“Net Neutrality” is the future of democracy

The internet might rightly be called the greatest medium of free expression in human history – but just how free is the internet?

This month a federal court ruled that Internet Service Providers (ISPs) can block or slow internet content they don’t like … or charge popular sites to be accessed. 

In other words, the company that provides your internet can also decide what you see on it.

The ruling has caused an uproar, with everyone from government regulators to high-tech companies trying to decide what to do next.  Many of them argue that the principle of “net neutrality” – the idea that every site on the internet should be treated equally by ISPs – is essential to preserving the potential for the internet as a free exchange of ideas. 

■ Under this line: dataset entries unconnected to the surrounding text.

import Literature.AnabelianGeometry.SemiGraphs.CoverticialEdgeCase
import Literature.AnabelianGeometry.SemiGraphs.CyclicCoveringConnected

/-!
# [SemiAnbd] Proposition 2.6, edge case: a coverticial pair in `ℍ ∖ 𝕂` (p. 29)

Mochizuki, *Semi-graphs of anabelioids*, Publ. RIMS **42** (2006) 221–322, §2, proof of
Proposition 2.6, p. 29 [cite: MochizukiSemiAnbd2006, Prop. 2.6 p.29]: "it suffices … to show
that `Π_𝕂 ∩ Π_ℍ` has infinite index in `Π_ℍ` under the assumption that `ℍ` contains a pair of
distinct coverticial edges `e_a`, `e_b`, neither of which is contained in `𝕂`" — proved via the
degree-`M` cyclic graph-coverings, trivial over `𝕂` and connected over the loop `L = {e_a, e_b}`.

`relIndex_conj_piK_piH_eq_zero_of_coverticial` is exactly this statement, UNCONDITIONALLY, in the
notation of `proposition_2_6` (`Coverticial.lean`): for a graph of anabelioids `𝒢` (underlying
semi-graph a graph), sub-semi-graphs `ℍ` (connected) and `𝕂`, distinct coverticial edges
`e_a, e_b ∈ ℍ` with `e_a ∉ 𝕂` and the end-vertices of `e_a` in `ℍ` (i.e. `ℍ` is a subGRAPH at
`e_a`, as in print), and any basepoints, `[Π_ℍ : Π_ℍ ∩ g Π_𝕂 g⁻¹] = ∞` for every `g ∈ Π_𝒢`.
It combines `CoverticialEdgeCase.lean` (the count, given connectedness over `ℍ` of the cyclic
coverings) with `CyclicCoveringConnected.lean` (that connectedness).  Only `e_a ∉ 𝕂` is used (not
`e_b ∉ 𝕂`), and neither the connectedness of `𝕂` nor quasi-coherence.  Proof-only, no definitions.
-/

namespace Literature.AnabelianGeometry.SemiGraphs

namespace SemiGraphOfAnabelioids

open CategoryTheory CategoryTheory.Limits
open scoped Pointwise

universe v₁ u₁ u

variable (𝒢 : SemiGraphOfAnabelioids.{v₁, u₁, u})

/-- **[SemiAnbd] Prop. 2.6, the coverticial-pair case (p. 29)**: if the connected sub-semi-graph
`ℍ` contains two distinct coverticial edges `e_a ≠ e_b` together with the end-vertices of `e_a`,
and `e_a ∉ 𝕂`, then for all basepoints and every `g ∈ Π_𝒢` the subgroup `Π_ℍ ∩ g Π_𝕂 g⁻¹` has
infinite index in `Π_ℍ` (`relIndex = 0`). [cite: MochizukiSemiAnbd2006, Prop. 2.6 p.29] -/
theorem relIndex_conj_piK_piH_eq_zero_of_coverticial (hg : 𝒢.graph.IsGraph)
    (H K : 𝒢.graph.Subgraph) (hH : H.toSemiGraph.IsConnected) {e_a e_b : 𝒢.graph.Edge}
    (hne : e_a ≠ e_b) (hcov : 𝒢.graph.Coverticial e_a e_b) (ha : e_a ∈ H.edges)
    (hb : e_b ∈ H.edges) (haK : e_a ∉ K.edges)
    (hHa : ∀ v, 𝒢.graph.EdgeAbuts e_a v → v ∈ H.verts)
    (w : H.toSemiGraph.Vertex) (F : 𝒢.V w.1 ⥤ FintypeCat.{v₁}) [PreGaloisCategory.FiberFunctor F]
    (w' : K.toSemiGraph.Vertex) (F' : 𝒢.V w'.1 ⥤ FintypeCat.{v₁})
    [PreGaloisCategory.FiberFunctor F'] (α : 𝒢.ρ w'.1 ⋙ F' ≅ 𝒢.ρ w.1 ⋙ F) (g : 𝒢.Pi w.1 F) :
    (ConjAct.toConjAct g • ((Aut.autMulEquivOfIso α).toMonoidHom.comp (𝒢.piHToPi K w' F')).range).relIndex
      (𝒢.piHToPi H w F).range = 0 := by
  -- the two branches `b₀ → v₀`, `b₀′ → v₁` of `e_a` (a closed edge of the graph `𝔾`)
  obtain ⟨b₀, b₀', hbb, hb₀, hb₀', -⟩ := 𝒢.graph.two_branches e_a
  obtain ⟨v₀, h₀⟩ := Option.isSome_iff_exists.mp (hg.abuts_isSome b₀)
  obtain ⟨v₁, h₁⟩ := Option.isSome_iff_exists.mp (hg.abuts_isSome b₀')
  have hv₀ : v₀ ∈ H.verts := hHa v₀ ⟨b₀, hb₀, h₀⟩
  have hv₁ : v₁ ∈ H.verts := hHa v₁ ⟨b₀', hb₀', h₁⟩
  -- the branches `c → v₀`, `c′ → v₁` of the coverticial edge `e_b`
  obtain ⟨c, hc, hcv⟩ := (hcov.2.2 v₀).mp ⟨b₀, hb₀, h₀⟩
  obtain ⟨c', hc', hcv'⟩ := (hcov.2.2 v₁).mp ⟨b₀', hb₀', h₁⟩
  subst hb₀
  refine 𝒢.relIndex_conj_piK_piH_eq_zero_of_cyclicCovers hg H K hH b₀ haK (fun M hM => ?_)
    w F w' F' α g
  haveI : NeZero M := ⟨Nat.pos_iff_ne_zero.mp hM⟩
  exact 𝒢.graph.cyclicCover_preimage_isConnected b₀ M H hH hv₀ hv₁ ha h₀ (Ne.symm hbb) hb₀' h₁
    (by rw [hc]; exact Ne.symm hne) (by rw [hc', hc]) (by rw [hc]; exact hb) hcv hcv'

end SemiGraphOfAnabelioids

end Literature.AnabelianGeometry.SemiGraphs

For Joel Federman, a member of Saybrook’s Human Science faculty who heads its interdisciplinary concentration in Social Transformation, this discussion couldn’t be more crucial.  The future of democracy – which depends on access to information – is at stake. 

“Net neutrality is an issue of profound importance to those who believe in social justice and in expanding democratic participation in social and political life,” says Federman.  “To date, the internet has been one of the great democratizing forces in history, with much additional promise.  Net neutrality is one of the basic principles that keeps that promise alive.”

To Federman, the court’s recent ruling falls into a history of attempts to put up barriers to the right of basic civic participation … and anyone who doubts that the internet is now one of the primary venues for civic participation isn’t paying attention to the way politics are conducted, news is followed, and communities are formed today..

“Net neutrality means that anyone with access to a computer and an internet connection has the potential to become a new voice in civil society, at all levels, from the local to the global,” he says.  “Allowing internet service providers to set further financial barriers to access the internet is like a “poll tax” for a new generation–it limits participation to those who can afford it, and allows private companies to determine the price of access. So, those interested in promoting social activism and citizen participation have a stake in preserving net neutrality.”

Federman cites some specific actions people can take, such as becoming more informed about the issue through websites like openinternetcoalition.org, or by signing the Common Cause petition to the Federal Communications Commission supporting efforts to maintain net neutrality.